Write out an exact copy of the line with "have h2 : |β|" and of each line after it, through the end of the records below.

[[ INPUT DATA open ]]

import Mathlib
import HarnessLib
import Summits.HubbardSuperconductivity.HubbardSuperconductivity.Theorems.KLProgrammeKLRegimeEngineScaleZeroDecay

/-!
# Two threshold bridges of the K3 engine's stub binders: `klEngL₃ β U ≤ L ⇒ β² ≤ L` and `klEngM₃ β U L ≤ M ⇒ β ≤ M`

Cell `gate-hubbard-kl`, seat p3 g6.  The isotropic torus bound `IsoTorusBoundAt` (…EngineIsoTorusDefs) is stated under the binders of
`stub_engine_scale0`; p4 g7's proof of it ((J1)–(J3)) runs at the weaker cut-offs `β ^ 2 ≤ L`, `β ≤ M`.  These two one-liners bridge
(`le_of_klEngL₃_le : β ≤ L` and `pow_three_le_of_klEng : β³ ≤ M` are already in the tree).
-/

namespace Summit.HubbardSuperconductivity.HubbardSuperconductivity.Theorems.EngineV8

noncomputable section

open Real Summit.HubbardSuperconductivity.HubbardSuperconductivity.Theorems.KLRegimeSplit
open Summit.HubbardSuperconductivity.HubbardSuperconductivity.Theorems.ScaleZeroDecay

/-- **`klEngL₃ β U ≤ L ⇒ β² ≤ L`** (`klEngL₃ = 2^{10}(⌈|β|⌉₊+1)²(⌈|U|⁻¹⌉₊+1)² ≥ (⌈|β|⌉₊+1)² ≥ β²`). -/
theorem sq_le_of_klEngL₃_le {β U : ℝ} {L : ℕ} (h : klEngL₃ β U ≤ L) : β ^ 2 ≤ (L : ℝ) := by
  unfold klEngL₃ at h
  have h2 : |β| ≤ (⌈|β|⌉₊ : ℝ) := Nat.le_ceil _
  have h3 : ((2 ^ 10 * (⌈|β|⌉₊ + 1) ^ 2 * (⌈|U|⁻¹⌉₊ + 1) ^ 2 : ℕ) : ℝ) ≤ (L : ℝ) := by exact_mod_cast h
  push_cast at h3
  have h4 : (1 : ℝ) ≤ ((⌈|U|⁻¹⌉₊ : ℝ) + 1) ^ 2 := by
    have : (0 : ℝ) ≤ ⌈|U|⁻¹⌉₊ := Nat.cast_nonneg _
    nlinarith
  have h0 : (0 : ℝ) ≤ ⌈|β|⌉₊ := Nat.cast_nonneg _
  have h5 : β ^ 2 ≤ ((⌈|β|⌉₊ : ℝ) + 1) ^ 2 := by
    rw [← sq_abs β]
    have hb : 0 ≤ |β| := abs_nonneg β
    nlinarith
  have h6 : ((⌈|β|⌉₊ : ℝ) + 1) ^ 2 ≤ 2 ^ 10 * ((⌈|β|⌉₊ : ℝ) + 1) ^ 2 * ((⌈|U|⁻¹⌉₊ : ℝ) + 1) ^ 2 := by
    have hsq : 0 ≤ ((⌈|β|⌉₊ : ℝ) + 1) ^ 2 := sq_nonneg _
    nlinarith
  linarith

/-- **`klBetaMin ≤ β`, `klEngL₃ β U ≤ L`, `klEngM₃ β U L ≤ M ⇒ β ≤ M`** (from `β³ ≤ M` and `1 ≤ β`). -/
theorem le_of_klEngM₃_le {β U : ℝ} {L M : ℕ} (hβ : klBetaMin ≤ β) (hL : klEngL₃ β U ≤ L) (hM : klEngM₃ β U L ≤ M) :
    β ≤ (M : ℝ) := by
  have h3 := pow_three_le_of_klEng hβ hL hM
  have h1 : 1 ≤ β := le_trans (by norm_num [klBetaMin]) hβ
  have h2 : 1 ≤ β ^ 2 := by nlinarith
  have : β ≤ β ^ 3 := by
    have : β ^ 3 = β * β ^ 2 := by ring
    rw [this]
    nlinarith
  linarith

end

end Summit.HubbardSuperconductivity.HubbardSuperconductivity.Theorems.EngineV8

[[ INPUT DATA closed ]]

=== ANSWER SECTION ===
  have h2 : |β| ≤ (⌈|β|⌉₊ : ℝ) := Nat.le_ceil _
  have h3 : ((2 ^ 10 * (⌈|β|⌉₊ + 1) ^ 2 * (⌈|U|⁻¹⌉₊ + 1) ^ 2 : ℕ) : ℝ) ≤ (L : ℝ) := by exact_mod_cast h
  push_cast at h3
  have h4 : (1 : ℝ) ≤ ((⌈|U|⁻¹⌉₊ : ℝ) + 1) ^ 2 := by
    have : (0 : ℝ) ≤ ⌈|U|⁻¹⌉₊ := Nat.cast_nonneg _
    nlinarith
  have h0 : (0 : ℝ) ≤ ⌈|β|⌉₊ := Nat.cast_nonneg _
  have h5 : β ^ 2 ≤ ((⌈|β|⌉₊ : ℝ) + 1) ^ 2 := by
    rw [← sq_abs β]
    have hb : 0 ≤ |β| := abs_nonneg β
    nlinarith
  have h6 : ((⌈|β|⌉₊ : ℝ) + 1) ^ 2 ≤ 2 ^ 10 * ((⌈|β|⌉₊ : ℝ) + 1) ^ 2 * ((⌈|U|⁻¹⌉₊ : ℝ) + 1) ^ 2 := by
    have hsq : 0 ≤ ((⌈|β|⌉₊ : ℝ) + 1) ^ 2 := sq_nonneg _
    nlinarith
  linarith

/-- **`klBetaMin ≤ β`, `klEngL₃ β U ≤ L`, `klEngM₃ β U L ≤ M ⇒ β ≤ M`** (from `β³ ≤ M` and `1 ≤ β`). -/
theorem le_of_klEngM₃_le {β U : ℝ} {L M : ℕ} (hβ : klBetaMin ≤ β) (hL : klEngL₃ β U ≤ L) (hM : klEngM₃ β U L ≤ M) :
    β ≤ (M : ℝ) := by
  have h3 := pow_three_le_of_klEng hβ hL hM
  have h1 : 1 ≤ β := le_trans (by norm_num [klBetaMin]) hβ
  have h2 : 1 ≤ β ^ 2 := by nlinarith
  have : β ≤ β ^ 3 := by
    have : β ^ 3 = β * β ^ 2 := by ring
    rw [this]
    nlinarith
  linarith

end

end Summit.HubbardSuperconductivity.HubbardSuperconductivity.Theorems.EngineV8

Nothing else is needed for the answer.